En todas las empresas es obligatorio por ley que se desarrolle un sistema de Prevención de Riesgos Laborales, independientemente de su tamaño.
La normativa específica es muy diversa y regula las condiciones mínimas respecto a seguridad y salud en el trabajo, lo que se dificulta, además, porque las competencias suelen distribuirse entre el Estado y las Comunidades Autónomas. A nivel de empleo suele ser estatal pero en cuanto a laboral y prevención de riesgos laborales aunque la legislación sea estatal, es competencia de las Comunidades Autónomas.
Es importante, como empresas, que conozcamos y manejemos estos conceptos jurídicos ya que hemos de controlar normativamente estos ámbitos tan importantes para las organizaciones.
Los trabajadores de una empresa tienen derecho a una protección eficaz en cuanto a salud y seguridad en el trabajo lo que obliga al empresario a proteger en cuanto a posibles riesgos laborales que puedan aparecer. Y debe hacerlo a través de diferentes principios que se pueden referir, por ejemplo, a evitar. evaluar y combatir riesgos; adaptar el trabajo a la persona; detectar y sustituir lo peligroso; planificar la prevención o dar las debidas instrucciones a los trabajadores.
Dentro de la Prevención de Riesgos Laborales (PRL) encontramos una división en 4 disciplinas o especialidades que son:
La prevención ha de asumirse por el empresario que deberá designar trabajadores. También es común que se contrate un servicio de prevención ajeno o que ambas posibilidades se compatibilicen entre sí.
Ha de integrarse la prevención a través del plan de prevención que contemplará la estructura organizativa, responsabilidades, funciones, prácticas, procedimientos, procesos y recursos a invertir en este plan.
Por tanto, la integración del a actividad preventiva se realiza a través del plan de prevención de riesgos laborales que, evaluando los posibles riesgos permitirá planificar nuestra actividad preventiva.
La evaluación de riesgos será distinta dependiendo de la empresa y de la actividad que esta realice. También se adecuará a los diferentes puestos de trabajo que se ocupen o a las características de aquellos trabajadores que las desempeñan.


Planificación preventiva
En esta fase debemos expresar con qué medios, tanto humanos como materiales, contamos.
Asignaremos recursos económicos para ello con el fin de planificar las medidas de emergencia, vigilancia de la salud y formación de los trabajadores. En esta planificación deberemos marcar tiempos, fases, prioridades, programa anual de actividades, etc.
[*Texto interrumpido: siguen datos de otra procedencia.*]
import Summits.CriticalPhenomena.PercolationContinuityZ3.Theorems.Transplant.SkelPhiEquilibrium
import HarnessLib

/-!
# N2 (the frames-only node `SamePDropOfSkeletonFrm₁`), LEVEL 0‴, file (L0‴-1): the ORIENTED EQUILIBRIUM — `Skelφ.EquilibriumAtWQ` (zone clearance of all eight
# pieces; links to the FOUR pieces of a preferred vertical side `σ₀` and a preferred slanted side `σ₁`) and `Skelφ.Eq.exists_equilibriumWQ` = Martineau–Tassion's
# Lemma 3.5 WITHOUT the central inversion (no `ρ`, no seed invariance)

The two 'by symmetry' lines of MT17 (p. 10 (21): `L(a₀,b₀)` vs `L(−a₀,−b₀)`; p. 11 (26): the two slanted sides) are square-root tricks; without symmetry the
either/or form `ge_or_ge_of_union` (SkelPhiEquilibrium §3) gives the SAME exponents for ONE of the two sides — the preferred side is an output.  Everything else is
the text of `exists_equilibriumW` (SkelPhiEquilibrium :181) with the hard-coded side `1` replaced by `σ₀`/`σ₁` (heights on the side `σ` are measured by `σβ`, so the
re-centring `h := u` serves both sides); §1 gives the side-generic twins of the re-centring geometry.  Design: HOME/N2-SCOPE.md §3, §10 (R-5) (the signs are FROZEN data at
the reference density), hp-8 N2-SCOPE-F (V2).
builds on p205010 (kernel theorem, internal audit signed; external expert review pending) — nothing here uses p205010; NOTHING is claimed about the open node
`SamePDropOfSkeletonFrm₁` (nor about N1, which is closed: p329520).  Lane `prim-bschramm`, seat `prim-bschramm-p3` (gen 13; N2 design owner); helper file
(`--supports stmt-CriticalPhenomena-4575 --as helper`).
[cite: MartineauTassion2017, §3.2 Lemma 3.5 (pp. 9–11), Lemma 3.2 (max form), Lemma 3.3] [cite: GrimmettPercolation1999, §11 (11.14)] [cite: KozmaNitzan2024, §4 p. 20 ((22)–(23))]
-/

noncomputable section

namespace Summit.CriticalPhenomena.PercolationContinuityZ3.Theorems.Transplant

namespace Skelφ

open MeasureTheory ProbabilityTheory Filter Topology Literature.Probability.Percolation Literature.Probability.LatticeModels SimpleGraph KNLevels
open scoped Classical

variable {V : Type} (G : SimpleGraph V) (φ : V → Site 2)

/-- **Oriented equilibrium at width `n`** (frames-only LEVEL 0‴): the sentence of `EquilibriumAtW` with the universally quantified side sign replaced by a
PREFERRED vertical side `σ₀` (two halves `τ = ±1`) and a PREFERRED slanted side `σ₁` (two pieces `τ = ±1` split at `v`) — four linked pieces, a quadrant of exits.
[cite: MartineauTassion2017, §3.2 Lemma 3.5] [this work] -/
def EquilibriumAtWQ [G.LocallyFinite] (p : unitInterval) (t : V) (SEED : Finset V) (M : ℕ) (R : ℕ → ℕ) (ε : ℝ) (n : ℕ) : Prop :=
  ∃ (σ₀ σ₁ h : ℤ) (ℓ : ℕ) (v : ℤ), (σ₀ = 1 ∨ σ₀ = -1) ∧ (σ₁ = 1 ∨ σ₁ = -1) ∧ M < n ∧ M < ℓ ∧ |v| ≤ n ∧
    (M + 1 : ℤ) * (n + h.natAbs : ℕ) ≤ (n : ℤ) * (ℓ + 1 : ℕ) ∧
    (∀ σ τ : ℤ, (σ = 1 ∨ σ = -1) → (τ = 1 ∨ τ = -1) →
      Disjoint (↑(pgSideHalfW G φ t n h ℓ (R (pgScale n h (3 * ℓ))) σ τ) : Set V) (cyl φ t M) ∧
      Disjoint (↑(pgTopPieceW G φ t n h ℓ (R (pgScale n h (3 * ℓ))) σ τ v) : Set V) (cyl φ t M)) ∧
    ∀ τ : ℤ, (τ = 1 ∨ τ = -1) →
      1 - ε ≤ (bondPercolation G p).real
        (linkIn (pgramPrism G φ t n h (3 * ℓ) (R (pgScale n h (3 * ℓ)))) SEED (pgSideHalfW G φ t n h ℓ (R (pgScale n h (3 * ℓ))) σ₀ τ)) ∧
      1 - ε ≤ (bondPercolation G p).real
        (linkIn (pgramPrism G φ t n h (3 * ℓ) (R (pgScale n h (3 * ℓ)))) SEED (pgTopPieceW G φ t n h ℓ (R (pgScale n h (3 * ℓ))) σ₁ τ v))

variable {G φ}

/-- The symmetric equilibrium implies the oriented one (take `σ₀ = σ₁ = 1`). [folklore] -/
theorem EquilibriumAtW.toWQ [G.LocallyFinite] {p : unitInterval} {t : V} {SEED : Finset V} {M : ℕ} {R : ℕ → ℕ} {ε : ℝ} {n : ℕ}
    (hE : EquilibriumAtW G φ p t SEED M R ε n) : EquilibriumAtWQ G φ p t SEED M R ε n := by
  obtain ⟨h, ℓ, v, h1, h2, h3, h4, h5⟩ := hE
  exact ⟨1, 1, h, ℓ, v, Or.inl rfl, Or.inl rfl, h1, h2, h3, h4, fun σ τ hσ hτ => ⟨(h5 σ τ hσ hτ).1, (h5 σ τ hσ hτ).2.1⟩,
    fun τ hτ => ⟨(h5 1 τ (Or.inl rfl) hτ).2.2.1, (h5 1 τ (Or.inl rfl) hτ).2.2.2⟩⟩

namespace Eq

variable {t : V}

/-! ## §1 Side-generic twins of the re-centring geometry -/

/-- The upper piece `[u, y]` (heights `σβ`) of the side `σ` of `C(n,h₀,ℓ₀)` lies in the side half `(σ, σ)` of `C(n,u,ℓ)` once `y − u ≤ ℓ`.
[cite: MartineauTassion2017, §3.2 (23)] -/
theorem sideSeg_subset_half_up' {n : ℕ} {h₀ : ℤ} {ℓ₀ ℓ : ℕ} {σ u y : ℤ} (hσ : σ = 1 ∨ σ = -1) (hyu : y - u ≤ ℓ) {w : V}
    (hw : w ∈ sideSeg φ t n h₀ ℓ₀ σ u y) :
    w ∈ pgramCyl φ t n u ℓ ∧ relCoord φ t 0 w = σ * n ∧ 0 ≤ σ * shearCoord φ t n u w := by
  rw [mem_sideSeg] at hw
  obtain ⟨hC, hα, hx, hy⟩ := hw
  rw [mem_pgramCyl] at hC ⊢
  simp only [relCoord_apply, shearCoord_apply] at hC hα hx hy ⊢
  have hn0 : (0 : ℤ) ≤ n := by positivity
  rcases hσ with rfl | rfl
  · simp only [one_mul] at hα hx hy ⊢
    have e : (n : ℤ) * (φ w 1 - φ t 1) - u * (φ w 0 - φ t 0) = n * ((φ w 1 - φ t 1) - u) := by rw [hα]; ring
    refine ⟨⟨hC.1, ?_⟩, hα, ?_⟩
    · rw [e, abs_mul, Nat.abs_cast]; exact mul_le_mul_of_nonneg_left (abs_le.2 ⟨by linarith, by linarith⟩) hn0
    · rw [e]; exact mul_nonneg hn0 (by linarith)
  · simp only [neg_mul, one_mul, neg_nonneg] at hα hx hy ⊢
    have e : (n : ℤ) * (φ w 1 - φ t 1) - u * (φ w 0 - φ t 0) = -(n * (-(φ w 1 - φ t 1) - u)) := by rw [hα]; ring
    refine ⟨⟨hC.1, ?_⟩, hα, ?_⟩
    · rw [e, abs_neg, abs_mul, Nat.abs_cast]; exact mul_le_mul_of_nonneg_left (abs_le.2 ⟨by linarith, by linarith⟩) hn0
    · rw [e, neg_nonpos]
      exact mul_nonneg hn0 (by linarith)
import Summits.AnomalousDissipation.AnomalousDissipation.Theorems.MomentLadder.Negative.Clauses
import Literature.Analysis.FunctionSpaces.TorusEnstrophyTrilinear
import Literature.Analysis.FunctionSpaces.TorusTruncationH1
import Literature.Analysis.FluidPDE.ZerothLaw

/-!
# The enstrophy test field: stub `stub_enstrophyTestField` of line `Sketch`
# (crux `MomentParity.MomentLadder`, stmt-AnomalousDissipation-11463)

For every level `N` and every real polynomial `p` we exhibit an admissible polynomial cylindrical
test `(g, P)` of the crux whose differential is `∇P(u) = 2 p'(Z(P_N u)) · (−Δ P_N u)` for every
`u ∈ H`, `Z = ‖∇·‖₂²` (spectral, `Torus.eGradNormSq`): `g` is the Galerkin frame of level `N`
(`CubicParityLoud.Negative.frameG N`, the real Stokes eigenfields `cos/sin(2πk·x) perpVec k j`,
`0 < |k| ≤ N`, admissible by `CubicParityLoud.Negative.isBandTest_frameG`) and `P = p ∘ Q` with the
ENSTROPHY POLYNOMIAL `Q = Σᵢ 4π²|kᵢ|² Xᵢ²`.  Ingredients: the chain rule for the derivation
`MvPolynomial.pderiv i` through `Polynomial.aeval` (`Derivation.map_aeval`), the enstrophy-Parseval
identity of the frame `Q((u,gᵢ)ᵢ) = Z(P_N u)` (per frequency `Σⱼ Σ_c (u,e_{kjc})² = ‖û(k)‖²`,
`Torus.sum_sum_sq_re_inner_frameVec`), and the field identity
`Σᵢ 4π²|kᵢ|² (u,gᵢ) gᵢ = −Δ P_N u` (per frequency `Σⱼ Σ_c (u,e_{kjc}) e_{kjc} x = Re (e_k(x) û(k))`,
`Torus.sum_sum_re_inner_frameVec_smul`, and `Torus.laplacian_realTrigPoly`).  Pure bookkeeping.
-/

set_option linter.dupNamespace false

noncomputable section

namespace Summit.AnomalousDissipation.AnomalousDissipation.Theorems.MomentLadder

open MeasureTheory Filter Topology Set
open scoped ENNReal NNReal InnerProductSpace RealInnerProductSpace Polynomial
open Literature.Analysis.FunctionSpaces Literature.Analysis.FluidPDE
open Summit.AnomalousDissipation.AnomalousDissipation.Theses.MomentParity
open Summit.AnomalousDissipation.AnomalousDissipation.Theorems.QuarticGate.Negative
open Summit.AnomalousDissipation.AnomalousDissipation.Theorems.MomentLadder.Negative

section EnstrophyTestField

open UnitAddTorus

/-- **Chain rule for the enstrophy-type test polynomials**: for `Q = Σⱼ wⱼ Xⱼ²` and a real
polynomial `p`, `∂ᵢ (p ∘ Q)(v) = p'(Q(v)) · 2 wᵢ vᵢ`. -/
theorem eval_pderiv_aeval_weightedSq {n : ℕ} (w v : Fin n → ℝ) (p : ℝ[X]) (i : Fin n) :
    MvPolynomial.eval v (MvPolynomial.pderiv i
      (Polynomial.aeval (∑ j : Fin n, MvPolynomial.C (w j) * MvPolynomial.X j ^ 2) p)) =
      (Polynomial.derivative p).eval (∑ j, w j * v j ^ 2) * (2 * w i * v i) := by
  classical
  set Q : MvPolynomial (Fin n) ℝ := ∑ j : Fin n, MvPolynomial.C (w j) * MvPolynomial.X j ^ 2 with hQ
  have hevalQ : MvPolynomial.eval v Q = ∑ j, w j * v j ^ 2 := by
    simp [hQ, map_sum]
  have hcomp : MvPolynomial.eval v (Polynomial.aeval Q (Polynomial.derivative p)) =
      (Polynomial.derivative p).eval (MvPolynomial.eval v Q) := by
    have h := Polynomial.aeval_algHom_apply (MvPolynomial.aeval v) Q (Polynomial.derivative p)
    simp only [MvPolynomial.aeval_eq_eval, Polynomial.coe_aeval_eq_eval] at h
    exact h.symm
  have hpd : MvPolynomial.eval v (MvPolynomial.pderiv i Q) = 2 * w i * v i := by
    simp [hQ, map_sum, Derivation.leibniz_pow, MvPolynomial.pderiv_X, Pi.single_apply,
      Finset.sum_ite_eq', mul_comm, mul_left_comm, mul_assoc]
  rw [Derivation.map_aeval, smul_eq_mul, map_mul, hcomp, hevalQ, hpd]

/-- Sums over the `Fin`-indexing of the Galerkin frame of level `N` are sums over frequencies
`0 < |k| ≤ N`, directions `j` and phases `c`. -/
theorem sum_frameIdx_eq {M : Type*} [AddCommMonoid M] (N : ℕ)
    (G : (Fin 3 → ℤ) → Fin 3 → Bool → M) :
    ∑ i : Fin (Torus.galerkinTest (d := Fin 3) N one_pos).m,
        G (((Fintype.equivFin (Torus.FrameIdx (Fin 3) N)).symm i).1 : Fin 3 → ℤ)
          ((Fintype.equivFin (Torus.FrameIdx (Fin 3) N)).symm i).2.1
          ((Fintype.equivFin (Torus.FrameIdx (Fin 3) N)).symm i).2.2 =
      ∑ k ∈ Torus.freqBall₀ N, ∑ j : Fin 3, ∑ c : Bool, G k j c := by
  have h1 : ∑ i : Fin (Torus.galerkinTest (d := Fin 3) N one_pos).m,
        G (((Fintype.equivFin (Torus.FrameIdx (Fin 3) N)).symm i).1 : Fin 3 → ℤ)
          ((Fintype.equivFin (Torus.FrameIdx (Fin 3) N)).symm i).2.1
          ((Fintype.equivFin (Torus.FrameIdx (Fin 3) N)).symm i).2.2 =
      ∑ q : Torus.FrameIdx (Fin 3) N, G (q.1 : Fin 3 → ℤ) q.2.1 q.2.2 :=
    Fintype.sum_equiv (Fintype.equivFin (Torus.FrameIdx (Fin 3) N)).symm _ _ fun _ => rfl
  rw [h1, Fintype.sum_prod_type, ← Finset.sum_coe_sort (Torus.freqBall₀ N)]
  refine Finset.sum_congr rfl fun k _ => ?_
  rw [Fintype.sum_prod_type]

/-- **Enstrophy-Parseval identity of the frame**: for `u ∈ H`,
`Σ_{0<|k|≤N} Σⱼ Σ_c 4π²|k|² (u, e_{kjc})² = ‖∇ P_N u‖₂²`. -/
theorem sum_frame_weighted_sq_eq_toReal_eGradNormSq (N : ℕ) (u : Torus.energySpace (Fin 3)) :
    ∑ k ∈ Torus.freqBall₀ N, ∑ j : Fin 3, ∑ c : Bool,
        4 * Real.pi ^ 2 * Torus.freqNormSq k *
          (∫ y, ⟪(u.1 : UnitAddTorus (Fin 3) → EuclideanSpace ℝ (Fin 3)) y,
            Torus.frameField k j c y⟫_ℝ) ^ 2 =
      (Torus.eGradNormSq (Torus.fourierTruncate N
        (u.1 : UnitAddTorus (Fin 3) → EuclideanSpace ℝ (Fin 3)))).toReal := by
  have hmem : MemLp (u.1 : UnitAddTorus (Fin 3) → EuclideanSpace ℝ (Fin 3)) 2 volume := Lp.memLp u.1
  have hint : Integrable (u.1 : UnitAddTorus (Fin 3) → EuclideanSpace ℝ (Fin 3)) volume :=
    hmem.integrable one_le_two
  have hdiv := Torus.isWeaklyDivFree_of_mem_energySpace u.2
  have key : ∀ k ∈ Torus.freqBall₀ N, ∑ j : Fin 3, ∑ c : Bool,
      4 * Real.pi ^ 2 * Torus.freqNormSq k *
        (∫ y, ⟪(u.1 : UnitAddTorus (Fin 3) → EuclideanSpace ℝ (Fin 3)) y,
          Torus.frameField k j c y⟫_ℝ) ^ 2 =
      4 * Real.pi ^ 2 * (Torus.freqNormSq k *
        ‖mFourierCoeff (EuclideanSpace.complexify ∘
          (u.1 : UnitAddTorus (Fin 3) → EuclideanSpace ℝ (Fin 3))) k‖ ^ 2) := by
    intro k _
    simp_rw [← Finset.mul_sum, Torus.frameField, Torus.integral_inner_realTrigPoly_singleton hint]
    rw [Torus.sum_sum_sq_re_inner_frameVec (hdiv.sum_mul_mFourierCoeff_eq_zero hmem k), mul_assoc]
  rw [Finset.sum_congr rfl key, ← Finset.mul_sum, Torus.freqBall₀,
    Finset.sum_erase _ (by rw [Torus.freqNormSq_zero, zero_mul]), Torus.fourierTruncate_eq,
    Torus.toReal_eGradNormSq_realTrigPoly Torus.neg_mem_freqBall_of_mem
      (Torus.isConjSymm_mFourierCoeff hint)]

/-- **The frame diagonalises the Stokes operator**: for `u ∈ H` and every point `x`,
`Σ_{0<|k|≤N} Σⱼ Σ_c 4π²|k|² (u, e_{kjc}) e_{kjc}(x) = −Δ (P_N u)(x)`. -/
theorem sum_frame_weighted_smul_eq_neg_laplacian (N : ℕ) (u : Torus.energySpace (Fin 3))
    (x : UnitAddTorus (Fin 3)) :
    ∑ k ∈ Torus.freqBall₀ N, ∑ j : Fin 3, ∑ c : Bool,
        (4 * Real.pi ^ 2 * Torus.freqNormSq k *
          ∫ y, ⟪(u.1 : UnitAddTorus (Fin 3) → EuclideanSpace ℝ (Fin 3)) y,
            Torus.frameField k j c y⟫_ℝ) • Torus.frameField k j c x =
      -(Torus.laplacian (Torus.fourierTruncate N
        (u.1 : UnitAddTorus (Fin 3) → EuclideanSpace ℝ (Fin 3))) x) := by
  have hmem : MemLp (u.1 : UnitAddTorus (Fin 3) → EuclideanSpace ℝ (Fin 3)) 2 volume := Lp.memLp u.1
  have hint : Integrable (u.1 : UnitAddTorus (Fin 3) → EuclideanSpace ℝ (Fin 3)) volume :=
    hmem.integrable one_le_two
  have hdiv := Torus.isWeaklyDivFree_of_mem_energySpace u.2
  have key : ∀ k ∈ Torus.freqBall₀ N, ∑ j : Fin 3, ∑ c : Bool,
      (4 * Real.pi ^ 2 * Torus.freqNormSq k *
        ∫ y, ⟪(u.1 : UnitAddTorus (Fin 3) → EuclideanSpace ℝ (Fin 3)) y,
          Torus.frameField k j c y⟫_ℝ) • Torus.frameField k j c x =
      (4 * Real.pi ^ 2 * Torus.freqNormSq k) • EuclideanSpace.realPart (mFourier k x •
        mFourierCoeff (EuclideanSpace.complexify ∘
          (u.1 : UnitAddTorus (Fin 3) → EuclideanSpace ℝ (Fin 3))) k) := by
    intro k _
    simp_rw [mul_smul (4 * Real.pi ^ 2 * Torus.freqNormSq k), ← Finset.smul_sum]
    congr 1
    simp_rw [Torus.frameField, Torus.integral_inner_realTrigPoly_singleton hint,
      Torus.realTrigPoly_singleton_apply, Torus.smul_realPart_mFourier_smul, ← map_sum,
      ← Finset.smul_sum]
    rw [Torus.sum_sum_re_inner_frameVec_smul (hdiv.sum_mul_mFourierCoeff_eq_zero hmem k)]
  rw [Finset.sum_congr rfl key, Torus.freqBall₀,
    Finset.sum_erase _ (by rw [Torus.freqNormSq_zero, mul_zero, zero_smul]),
    Torus.fourierTruncate_eq, Torus.laplacian_realTrigPoly, Torus.realTrigPoly_apply_eq_sum,
    ← Finset.sum_neg_distrib]
  refine Finset.sum_congr rfl fun k _ => ?_
  rw [smul_neg, map_neg, neg_neg, Torus.smul_realPart_mFourier_smul]

/-- STUB A2a. **The enstrophy test field.** For every level `N` and every real polynomial `p`
there is an admissible polynomial cylindrical test `(g, P)` of the crux — `g` the Galerkin frame of
level `N`, `P = p ∘ Q` with the enstrophy polynomial `Q = Σᵢ 4π²|kᵢ|² Xᵢ²` — whose differential is
`∇P(u) = 2 p'(Z(P_N u)) · (−Δ P_N u)` for every `u ∈ H`. -/
theorem stub_enstrophyTestField :
    ∀ (N : ℕ) (p : ℝ[X]), ∃ (m : ℕ) (g : Fin m → UnitAddTorus (Fin 3) → EuclideanSpace ℝ (Fin 3))
      (P : MvPolynomial (Fin m) ℝ), (∀ i, IsBandTest N (g i)) ∧
      ∀ u : Torus.energySpace (Fin 3), polyGrad g P u = fun x =>
        (2 * (Polynomial.derivative p).eval
          (Torus.eGradNormSq (Torus.fourierTruncate N
            (u.1 : UnitAddTorus (Fin 3) → EuclideanSpace ℝ (Fin 3)))).toReal) •
          (-(Torus.laplacian (Torus.fourierTruncate N
            (u.1 : UnitAddTorus (Fin 3) → EuclideanSpace ℝ (Fin 3))) x)) := by
  intro N p
  -- the Stokes eigenvalue `4π²|kᵢ|²` of the `i`-th frame field
  set w : Fin (Torus.galerkinTest (d := Fin 3) N one_pos).m → ℝ := fun i =>
    4 * Real.pi ^ 2 * Torus.freqNormSq
      (((Fintype.equivFin (Torus.FrameIdx (Fin 3) N)).symm i).1 : Fin 3 → ℤ) with hw
  refine ⟨(Torus.galerkinTest (d := Fin 3) N one_pos).m, CubicParityLoud.Negative.frameG N,
    Polynomial.aeval (∑ j, MvPolynomial.C (w j) * MvPolynomial.X j ^ 2) p,
    fun i => CubicParityLoud.Negative.isBandTest_frameG N i, fun u => ?_⟩
  set Z : ℝ := (Torus.eGradNormSq (Torus.fourierTruncate N
    (u.1 : UnitAddTorus (Fin 3) → EuclideanSpace ℝ (Fin 3)))).toReal with hZ
  -- enstrophy-Parseval: `Q((u, gᵢ)ᵢ) = Z(P_N u)`
  have hQ : ∑ j, w j * (Torus.pairing u.1 (CubicParityLoud.Negative.frameG N j)) ^ 2 = Z := by
    rw [hZ, ← sum_frame_weighted_sq_eq_toReal_eGradNormSq N u]
    exact sum_frameIdx_eq N (fun k j c => 4 * Real.pi ^ 2 * Torus.freqNormSq k *
      (∫ y, ⟪(u.1 : UnitAddTorus (Fin 3) → EuclideanSpace ℝ (Fin 3)) y,
        Torus.frameField k j c y⟫_ℝ) ^ 2)
  funext x
  -- the frame diagonalises the Stokes operator: `Σᵢ wᵢ (u, gᵢ) gᵢ x = −Δ(P_N u) x`
  have hA : ∑ i, (w i * Torus.pairing u.1 (CubicParityLoud.Negative.frameG N i)) •
      CubicParityLoud.Negative.frameG N i x =
      -(Torus.laplacian (Torus.fourierTruncate N
        (u.1 : UnitAddTorus (Fin 3) → EuclideanSpace ℝ (Fin 3))) x) := by
    rw [← sum_frame_weighted_smul_eq_neg_laplacian N u x]
    exact sum_frameIdx_eq N (fun k j c => (4 * Real.pi ^ 2 * Torus.freqNormSq k *
      ∫ y, ⟪(u.1 : UnitAddTorus (Fin 3) → EuclideanSpace ℝ (Fin 3)) y,
        Torus.frameField k j c y⟫_ℝ) • Torus.frameField k j c x)
  simp only [polyGrad, eval_pderiv_aeval_weightedSq]
  rw [hQ, ← hA, Finset.smul_sum]
  refine Finset.sum_congr rfl fun i _ => ?_
  rw [smul_smul]
  congr 1
  ring

end EnstrophyTestField

end Summit.AnomalousDissipation.AnomalousDissipation.Theorems.MomentLadder

end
La formación de los trabajadores es un aspecto también importante puesto que esta formación ha de ser suficiente y adecuada a su puesto y sus funciones. Se deberá impartir en la jornada laboral o compensar el tiempo invertido en la misma si no es posible realizarla en ese horario. Esta formación es fundamental, así como que los recursos que se le otorguen sean los necesarios de cara también a evitar la responsabilidad del empresario ante la mala utilización de los mismos si se han aportado y formado de la forma oportuna.
En este sentido, en la sesión que realizamos online del Máster en Dirección y Gestión de Empresas de la Universidad de Alicante con José María Gutiérrez sobre el tema, hubieron muchas consultas sobre la responsabilidad que puede tener el empresario o la propia empresa cuando se aporta, se planifica y se forma todo lo necesario pero ocurre algún problema porque no se está utilizando bien por parte del trabajador o por una irresponsabilidad del mismo.
Es obligación de la empresa vigilar el uso correcto y aportar las medidas de protección necesarias. Ante cualquier problema, la empresa deberá demostrar que ha facilitado correctamente estas medidas. Es importante establecer esta vigilancia y sancionar aquellas actitudes que entrañen peligro, no dejarlas pasar, porque luego si ocurre algo podemos enfrentarnos ante una responsabilidad que se exigirá a la empresa.
Parte de esta importancia y protección viene de la mano de la formación que ha de ser teórica y práctica, así como suficiente y adecuada.
También es deber de los trabajadores velar por su propia seguridad con el obligatorio cumplimiento de las medidas preventivas. Los incumplimientos de los trabajadores son incumplimientos laborales a los efectos de aplicación del régimen disciplinario que corresponda y, como adelantábamos en los párrafos anteriores, es importante vigilarlo y no dejarlo pasar para evitar males mayores en el futuro.
Los incumplimientos empresariales en materia de prevención de riesgos laborales pueden aparejar responsabilidad en distintos órdenes como son el administrativo, civil, penal o de la seguridad social.